The Weber Arch. The University announced five new testing centers in Evanston in a Tuesday email.

Sneha Dey, Print Managing Editor

On Wednesday, University administrators announced guidelines around the modified quarantine period students are expected to follow upon their return to campus.

The two-stage quarantine period, which applies to students living on and off campus, will last Jan. 3 to 17. In the first stage, students should remain in their residences until they receive two negative tests. After that, students can leave their residences for a narrow set of allowed activities: health and safety tasks, grocery and supply services, academic preparations, outdoor activity and essential work.

The email said students can expect a “robust set of synchronous and asynchronous programming” during the quarantine period, including remote study sessions.

In late October, administrators said all undergraduates would be allowed to return to campus Winter Quarter. This fall, a few hundred students who met certain criteria were allowed to live in on campus housing. The announcement came during a period of steady case rise in Evanston and in Cook County. As of Wednesday, the city of Evanston has 351 active cases of COVID-19 and a testing positivity rate of 3.7%.

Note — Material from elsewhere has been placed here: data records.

import Mathlib
import Summits.NavierStokesRegularity.NavierStokesRegularity.Theorems.EulerZoomLiouvillePowerGaugeEulerLiouvilleCondenserCircleMeanCapacity
import Literature.Analysis.ODE.ConstCoeffL2Vanishing

/-!
# (C) THE CIRCULAR-MEAN CONDENSER CORE (nsreg-p2 g35 ROUND-45 «RAISING κ» §1, plate t47-C)

Width piece for crux `EulerZoomLiouville.PowerGaugeEulerLiouville` (stmt-NavierStokesRegularity-19832), by name under LEAD 19832
(ns-typeII-p2 g13); seat ns-ezl-w2 g4, `--supports stmt-NavierStokesRegularity-19832 --as helper`.  Text = nsreg-p2 g35's
`r45/Sketch45.lean` Prop `NsregP2.R45.CircleMeanCondenserCore` binder-for-binder.  Plane calculus over `ℂ`, on ns-sfl-p1 g6's
circular-mean tools (p666609 `…CondenserCircleMeanCapacity`): it replaces the ray-by-ray core `Condenser.exp_le_gradient_or_small`
(constant `π/16`, sector dichotomy, short directions) by the MEAN capacity count with the full constant `2π`.

`ψ ∈ C¹(ℂ,ℝ)`, `ψ(0) ≥ m > 0`, `‖Dψ‖ ≤ G` on `|z| ≤ r`, `∫_{|z|≤r} ψ² ≤ A`, `∫_{|z|≤r} ‖Dψ‖² ≤ E`, `0 < δ < 1`.  Then EITHER
`(1−δ)m ≤ √(2A/π)/r`, OR `G ≥ (δm/r)·exp(2π((1−δ)m − √(2A/π)/r)²/E)`:

* `two_pi_mul_sq_circleAverage_le` — Jensen on a circle: `2π·(⨍ψ)² ≤ ∫_0^{2π} ψ(circleMap 0 ρ θ)² dθ`, i.e. `(⨍ψ)² ≤ ⨍ψ²`;
* `exists_circleAverage_le_of_sq_budget` — OUTER CIRCLE: `∫_{|z|≤r} ψ² ≤ A`, `ψ(0) > 0` ⇒ some `r₁ ∈ [r/2, r]` has
  `⨍_{|z|=r₁} ψ ≤ √(2A/π)/r` (else `∫_{r/2≤|z|≤r} ψ² ≥ 2π∫_{r/2}^r ρ(⨍ψ)² > (3/2)A`);
* `le_circleAverage_of_gradient_bound` — INNER CIRCLE: `‖Dψ‖ ≤ G` on `|z| ≤ r`, `0 ≤ w ≤ r` ⇒ `⨍_{|z|=w} ψ ≥ ψ(0) − Gw`;
* **`circleMeanCondenserCore_of`**, `circleMeanCondenserCore` — the dichotomy (capacity of the annulus `δm/G ≤ |z| ≤ r₁`,
  `Condenser.annulusEnergy_ge_circleAverage_amplitude`).

HONEST FRAMING: a lemma of real analysis in the plane; nothing here proves the crux E (19832 OPEN), any door Target, or any Navier–Stokes
statement; MODEL lattice only. [folklore (logarithmic capacity of an annulus); cite: ConstantinIgnatovaVicol2026Putative, §3.4.1 for the setting]
-/

noncomputable section

open Set Filter Topology Metric Function MeasureTheory Real

set_option linter.dupNamespace false

namespace Summit.NavierStokesRegularity.NavierStokesRegularity.Theorems.PowerGaugeEulerLiouville.Condenser

/-! ## Jensen on a circle -/

/-- **Jensen on a circle**: `2π · (⨍_{|z|=ρ} ψ)² ≤ ∫_0^{2π} ψ(circleMap 0 ρ θ)² dθ` for continuous `ψ`. [folklore] -/
theorem two_pi_mul_sq_circleAverage_le {ψ : ℂ → ℝ} (hψ : Continuous ψ) (ρ : ℝ) :
    2 * π * Real.circleAverage ψ 0 ρ ^ 2 ≤ ∫ θ in (0 : ℝ)..2 * π, ψ (circleMap 0 ρ θ) ^ 2 := by
  have h2π : (0 : ℝ) < 2 * π := two_pi_pos
  have hCS := Literature.Analysis.ODE.sq_intervalIntegral_le (hψ.comp (continuous_circleMap 0 ρ)) h2π.le
  rw [sub_zero] at hCS
  rw [Real.circleAverage_def, smul_eq_mul, mul_pow, inv_pow]
  have e : 2 * π * ((2 * π) ^ 2)⁻¹ * (∫ θ in (0 : ℝ)..2 * π, ψ (circleMap 0 ρ θ)) ^ 2 =
      (2 * π)⁻¹ * (∫ θ in (0 : ℝ)..2 * π, ψ (circleMap 0 ρ θ)) ^ 2 := by
    field_simp
  rw [← mul_assoc, e, inv_mul_le_iff₀ h2π]
  exact hCS

/-- `(⨍ψ)² ≤ ⨍ψ²` on a circle. [folklore] -/
theorem sq_circleAverage_le_circleAverage_sq {ψ : ℂ → ℝ} (hψ : Continuous ψ) (ρ : ℝ) :
    Real.circleAverage ψ 0 ρ ^ 2 ≤ Real.circleAverage (fun z => ψ z ^ 2) 0 ρ := by
  have h2π : (0 : ℝ) < 2 * π := two_pi_pos
  have h := two_pi_mul_sq_circleAverage_le hψ ρ
  rw [Real.circleAverage_def (f := fun z => ψ z ^ 2), smul_eq_mul, ← div_eq_inv_mul]
  exact (le_div_iff₀' h2π).2 h

/-! ## The outer circle (Chebyshev) -/

/-- **OUTER CIRCLE.**  `ψ` continuous, `0 < r`, `∫_{|z| ≤ r} ψ² ≤ A` and `ψ(0) ≠ 0`... more precisely `ψ` not a.e. zero on the ball is not
needed: if every circular mean on `[r/2, r]` exceeded `√(2A/π)/r`, Jensen and the polar formula would give `∫_{r/2≤|z|≤r} ψ² ≥ (3/2)A`,
and `A > 0` because `ψ² > 0` near `0`.  Hence some `r₁ ∈ [r/2, r]` has `⨍_{|z|=r₁} ψ ≤ √(2A/π)/r`. [folklore] -/
theorem exists_circleAverage_le_of_sq_budget {ψ : ℂ → ℝ} (hψ : Continuous ψ) {r A : ℝ} (hr : 0 < r) (hψ0 : 0 < ψ 0)
    (hA : ∫ z in closedBall (0 : ℂ) r, ψ z ^ 2 ≤ A) :
    ∃ r₁ ∈ Icc (r / 2) r, Real.circleAverage ψ 0 r₁ ≤ Real.sqrt (2 * A / π) / r := by
  by_contra hcon
  push Not at hcon
  set B : ℝ := Real.sqrt (2 * A / π) / r with hB
  have hB0 : 0 ≤ B := div_nonneg (Real.sqrt_nonneg _) hr.le
  have hψ2c : Continuous fun z => ψ z ^ 2 := hψ.pow 2
  -- `A > 0`
  have hApos : 0 < A := by
    have hint : IntegrableOn (fun z => ψ z ^ 2) (closedBall (0 : ℂ) r) :=
      hψ2c.continuousOn.integrableOn_compact (isCompact_closedBall 0 r)
    have hpos : 0 < ∫ z in closedBall (0 : ℂ) r, ψ z ^ 2 := by
      rw [integral_pos_iff_support_of_nonneg_ae (Eventually.of_forall fun z => sq_nonneg (ψ z)) hint,
        Measure.restrict_apply' measurableSet_closedBall]
      -- the support contains the open set `{ψ² > 0} ∩ ball 0 r ∋ 0`
      have hopen : IsOpen ({z : ℂ | 0 < ψ z ^ 2} ∩ ball (0 : ℂ) r) := (isOpen_lt continuous_const hψ2c).inter isOpen_ball
      have hne : ({z : ℂ | 0 < ψ z ^ 2} ∩ ball (0 : ℂ) r).Nonempty := ⟨0, by simpa using pow_pos hψ0 2, mem_ball_self hr⟩
      refine (hopen.measure_pos volume hne).trans_le (measure_mono ?_)
      rintro z ⟨hz, hzr⟩
      exact ⟨Function.mem_support.2 (ne_of_gt hz), ball_subset_closedBall hzr⟩
    exact hpos.trans_le hA
  -- the annulus `r/2 ≤ |z| ≤ r`
  have hr2 : 0 < r / 2 := by linarith
  have hann := annulusIntegral_eq_integral_mul_circleAverage hψ2c hr2 (by linarith : r / 2 ≤ r)
  have hsub : {z : ℂ | r / 2 ≤ ‖z‖ ∧ ‖z‖ ≤ r} ⊆ closedBall (0 : ℂ) r := fun z hz => mem_closedBall_zero_iff.2 hz.2
  have hmono : ∫ z in {z : ℂ | r / 2 ≤ ‖z‖ ∧ ‖z‖ ≤ r}, ψ z ^ 2 ≤ ∫ z in closedBall (0 : ℂ) r, ψ z ^ 2 :=
    setIntegral_mono_set (hψ2c.continuousOn.integrableOn_compact (isCompact_closedBall 0 r))
      (Eventually.of_forall fun z => sq_nonneg _) (Eventually.of_forall hsub)
  -- lower bound of the radial integral
  have hmc : Continuous fun ρ : ℝ => Real.circleAverage ψ 0 ρ := hψ.circleAverage
  have hm2c : Continuous fun ρ : ℝ => Real.circleAverage (fun z => ψ z ^ 2) 0 ρ := hψ2c.circleAverage
  have hlow : ∫ ρ in (r / 2)..r, ρ * B ^ 2 ≤ ∫ ρ in (r / 2)..r, ρ * Real.circleAverage (fun z => ψ z ^ 2) 0 ρ := by
    refine intervalIntegral.integral_mono_on (by linarith) ((continuous_id.mul continuous_const).intervalIntegrable _ _)
      ((continuous_id.mul hm2c).intervalIntegrable _ _) fun ρ hρ => ?_
    have hρ0 : 0 ≤ ρ := hr2.le.trans hρ.1
    refine mul_le_mul_of_nonneg_left ?_ hρ0
    have h1 : B ^ 2 ≤ Real.circleAverage ψ 0 ρ ^ 2 := pow_le_pow_left₀ hB0 (hcon ρ hρ).le 2
    exact h1.trans (sq_circleAverage_le_circleAverage_sq hψ ρ)
  have hconst : ∫ ρ in (r / 2)..r, ρ * B ^ 2 = 3 / 8 * r ^ 2 * B ^ 2 := by
    rw [intervalIntegral.integral_mul_const, integral_id]; ring
  have hB2 : r ^ 2 * B ^ 2 = 2 * A / π := by
    rw [hB, div_pow, Real.sq_sqrt (by positivity)]; field_simp
  -- assemble: `(3/2) A ≤ A`
  have h3 : 2 * π * (3 / 8 * r ^ 2 * B ^ 2) ≤ A := by
    calc 2 * π * (3 / 8 * r ^ 2 * B ^ 2) = 2 * π * ∫ ρ in (r / 2)..r, ρ * B ^ 2 := by rw [hconst]
      _ ≤ 2 * π * ∫ ρ in (r / 2)..r, ρ * Real.circleAverage (fun z => ψ z ^ 2) 0 ρ :=
          mul_le_mul_of_nonneg_left hlow two_pi_pos.le
      _ = ∫ z in {z : ℂ | r / 2 ≤ ‖z‖ ∧ ‖z‖ ≤ r}, ψ z ^ 2 := hann.symm
      _ ≤ A := hmono.trans hA
  have h4 : 2 * π * (3 / 8 * r ^ 2 * B ^ 2) = 3 / 2 * A := by
    rw [mul_assoc (3 / 8 : ℝ), hB2]; field_simp; ring
  linarith

/-! ## The inner circle (mean value inequality) -/

/-- **INNER CIRCLE.**  `ψ ∈ C¹`, `‖Dψ‖ ≤ G` on `|z| ≤ r`, `0 ≤ w ≤ r`: `ψ(0) − G·w ≤ ⨍_{|z|=w} ψ`. [folklore] -/
theorem le_circleAverage_of_gradient_bound {ψ : ℂ → ℝ} (hψ : ContDiff ℝ 1 ψ) {r G w : ℝ}
    (hG : ∀ z ∈ closedBall (0 : ℂ) r, ‖fderiv ℝ ψ z‖ ≤ G) (hw0 : 0 ≤ w) (hwr : w ≤ r) :
    ψ 0 - G * w ≤ Real.circleAverage ψ 0 w := by
  have hpt : ∀ z ∈ sphere (0 : ℂ) |w|, ψ 0 - G * w ≤ ψ z := by
    intro z hz
    rw [mem_sphere_zero_iff_norm, abs_of_nonneg hw0] at hz
    have hzball : z ∈ closedBall (0 : ℂ) r := mem_closedBall_zero_iff.2 (hz.le.trans hwr)
    have hmvt := Convex.norm_image_sub_le_of_norm_fderiv_le (fun x _ => (hψ.differentiable one_ne_zero) x) hG
      (convex_closedBall (0 : ℂ) r) (mem_closedBall_self (hw0.trans hwr)) hzball
    rw [sub_zero, hz, Real.norm_eq_abs] at hmvt
    have := neg_abs_le (ψ z - ψ 0)
    linarith
  have h := Real.circleAverage_mono (circleIntegrable_const (ψ 0 - G * w) 0 w)
    ((hψ.continuous.continuousOn).circleIntegrable') hpt
  rwa [Real.circleAverage_const] at h

/-! ## The dichotomy -/

/-- **(C) THE CIRCULAR-MEAN CONDENSER CORE.**  See the module docstring. [folklore (logarithmic capacity of an annulus)] -/
theorem circleMeanCondenserCore_of {ψ : ℂ → ℝ} {m G A E r δ : ℝ} (hψ : ContDiff ℝ 1 ψ) (hm : 0 < m) (hmψ : m ≤ ψ 0)
    (hr : 0 < r) (hδ : 0 < δ) (hE : 0 < E)
    (hG : ∀ z ∈ closedBall (0 : ℂ) r, ‖fderiv ℝ ψ z‖ ≤ G)
    (hA : ∫ z in closedBall (0 : ℂ) r, ψ z ^ 2 ≤ A)
    (hEn : ∫ z in closedBall (0 : ℂ) r, ‖fderiv ℝ ψ z‖ ^ 2 ≤ E) :
    (1 - δ) * m ≤ Real.sqrt (2 * A / π) / r ∨
      δ * m / r * Real.exp (2 * π * ((1 - δ) * m - Real.sqrt (2 * A / π) / r) ^ 2 / E) ≤ G := by
  set B : ℝ := Real.sqrt (2 * A / π) / r with hB
  by_cases hfirst : (1 - δ) * m ≤ B
  · exact Or.inl hfirst
  right
  push Not at hfirst
  -- the outer circle
  obtain ⟨r₁, hr₁, hmean₁⟩ := exists_circleAverage_le_of_sq_budget hψ.continuous hr (hm.trans_le hmψ) hA
  -- `G > δ m / r₁ ≥ δ m / r`: otherwise the circle `r₁` has mean `> B`
  have hG0 : 0 ≤ G := (norm_nonneg _).trans (hG 0 (mem_closedBall_self hr.le))
  have hr₁pos : 0 < r₁ := by linarith [hr₁.1]
  have hGr : δ * m < G * r₁ := by
    by_contra hle
    push Not at hle
    have h1 := le_circleAverage_of_gradient_bound hψ hG hr₁pos.le hr₁.2
    have h2 : (1 - δ) * m ≤ ψ 0 - G * r₁ := by nlinarith
    linarith
  have hGpos : 0 < G := by
    by_contra h; push Not at h
    have : G * r₁ ≤ 0 := mul_nonpos_of_nonpos_of_nonneg h hr₁pos.le
    nlinarith
  -- the inner circle `w₀ = δ m / G < r₁`
  set w₀ : ℝ := δ * m / G with hw₀
  have hw₀pos : 0 < w₀ := by rw [hw₀]; positivity
  have hw₀r₁ : w₀ < r₁ := by rw [hw₀, div_lt_iff₀ hGpos]; linarith
  have hmean₀ : (1 - δ) * m ≤ Real.circleAverage ψ 0 w₀ := by
    have h1 := le_circleAverage_of_gradient_bound hψ hG hw₀pos.le (hw₀r₁.le.trans hr₁.2)
    have e : G * w₀ = δ * m := by rw [hw₀]; field_simp
    rw [e] at h1
    linarith
  -- capacity of the annulus `w₀ ≤ |z| ≤ r₁`
  have hcap := annulusEnergy_ge_circleAverage_amplitude hψ hw₀pos hw₀r₁
  have hsub : {z : ℂ | w₀ ≤ ‖z‖ ∧ ‖z‖ ≤ r₁} ⊆ closedBall (0 : ℂ) r := fun z hz =>
    mem_closedBall_zero_iff.2 (hz.2.trans hr₁.2)
  have hEc : Continuous fun z => ‖fderiv ℝ ψ z‖ ^ 2 := ((hψ.continuous_fderiv one_ne_zero).norm).pow 2
  have hmono : ∫ z in {z : ℂ | w₀ ≤ ‖z‖ ∧ ‖z‖ ≤ r₁}, ‖fderiv ℝ ψ z‖ ^ 2 ≤ E :=
    (setIntegral_mono_set (hEc.continuousOn.integrableOn_compact (isCompact_closedBall 0 r))
      (Eventually.of_forall fun z => sq_nonneg _) (Eventually.of_forall hsub)).trans hEn
  have hlog : 0 < Real.log (r₁ / w₀) := Real.log_pos ((one_lt_div hw₀pos).2 hw₀r₁)
  have hD : (1 - δ) * m - B ≤ Real.circleAverage ψ 0 w₀ - Real.circleAverage ψ 0 r₁ := by linarith
  have hD0 : 0 ≤ (1 - δ) * m - B := by linarith
  -- `2π((1−δ)m − B)² ≤ E · log(r₁/w₀) ≤ E · log(r/w₀)`
  have h1 : 2 * π * ((1 - δ) * m - B) ^ 2 ≤ E * Real.log (r₁ / w₀) := by
    have h2 : 2 * π * ((1 - δ) * m - B) ^ 2 ≤
        2 * π * (Real.circleAverage ψ 0 w₀ - Real.circleAverage ψ 0 r₁) ^ 2 :=
      mul_le_mul_of_nonneg_left (pow_le_pow_left₀ hD0 hD 2) two_pi_pos.le
    have h3 := (div_le_iff₀ hlog).1 (hcap.trans hmono)
    linarith
  have hlogmono : Real.log (r₁ / w₀) ≤ Real.log (r / w₀) :=
    Real.log_le_log (div_pos hr₁pos hw₀pos) (div_le_div_of_nonneg_right hr₁.2 hw₀pos.le)
  have h4 : 2 * π * ((1 - δ) * m - B) ^ 2 / E ≤ Real.log (r / w₀) := by
    rw [div_le_iff₀ hE]
    calc 2 * π * ((1 - δ) * m - B) ^ 2 ≤ E * Real.log (r₁ / w₀) := h1
      _ ≤ E * Real.log (r / w₀) := mul_le_mul_of_nonneg_left hlogmono hE.le
      _ = Real.log (r / w₀) * E := mul_comm _ _
  have h5 : Real.exp (2 * π * ((1 - δ) * m - B) ^ 2 / E) ≤ r / w₀ := by
    rw [← Real.exp_log (div_pos hr hw₀pos)]
    exact Real.exp_le_exp.2 h4
  have e : r / w₀ = r * G / (δ * m) := by rw [hw₀]; field_simp
  rw [e, le_div_iff₀ (by positivity)] at h5
  rw [div_mul_eq_mul_div, div_le_iff₀ hr]
  nlinarith [h5]

/-- **`NsregP2.R45.CircleMeanCondenserCore`, binder-for-binder** (Sketch45 of nsreg-p2 g35, plate t47-C).
[folklore (logarithmic capacity of an annulus)] -/
theorem circleMeanCondenserCore :
    ∀ (ψ : ℂ → ℝ) (m G A E r δ : ℝ), ContDiff ℝ 1 ψ → 0 < m → m ≤ ψ 0 → 0 < r → 0 < δ → δ < 1 → 0 < E →
      (∀ z ∈ closedBall (0 : ℂ) r, ‖fderiv ℝ ψ z‖ ≤ G) →
      (∫ z in closedBall (0 : ℂ) r, ψ z ^ 2 ≤ A) →
      (∫ z in closedBall (0 : ℂ) r, ‖fderiv ℝ ψ z‖ ^ 2 ≤ E) →
      (1 - δ) * m ≤ Real.sqrt (2 * A / Real.pi) / r ∨
        δ * m / r * Real.exp (2 * Real.pi * ((1 - δ) * m - Real.sqrt (2 * A / Real.pi) / r) ^ 2 / E) ≤ G :=
  fun _ _ _ _ _ _ _ hψ hm hmψ hr hδ _ hE hG hA hEn => circleMeanCondenserCore_of hψ hm hmψ hr hδ hE hG hA hEn

end Summit.NavierStokesRegularity.NavierStokesRegularity.Theorems.PowerGaugeEulerLiouville.Condenser

end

In Wednesday’s email, University administrators said they will closely follow the positivity rates, and could reinstate a modified quarantine “at any point” in the quarter.

Northwestern also announced it will partner with Color, a health technology company based in Burlingame, Calif., to provide mandatory weekly testing to students during the Winter Quarter. Testing in the fall was supported by genetics company Tempus.

If students do not participate in weekly testing, they can expect several reminders before they are referred to the Office of Community Standards for disciplinary action.

“Through the hard work of all of our community members, we were able to keep our positivity rate substantially below that of our surrounding communities,” University administrators wrote in the email. “But with COVID-19 surging locally and nationally, it remains important to continue our testing program and adhere strongly to our standards for face coverings, social distancing and limiting gatherings.”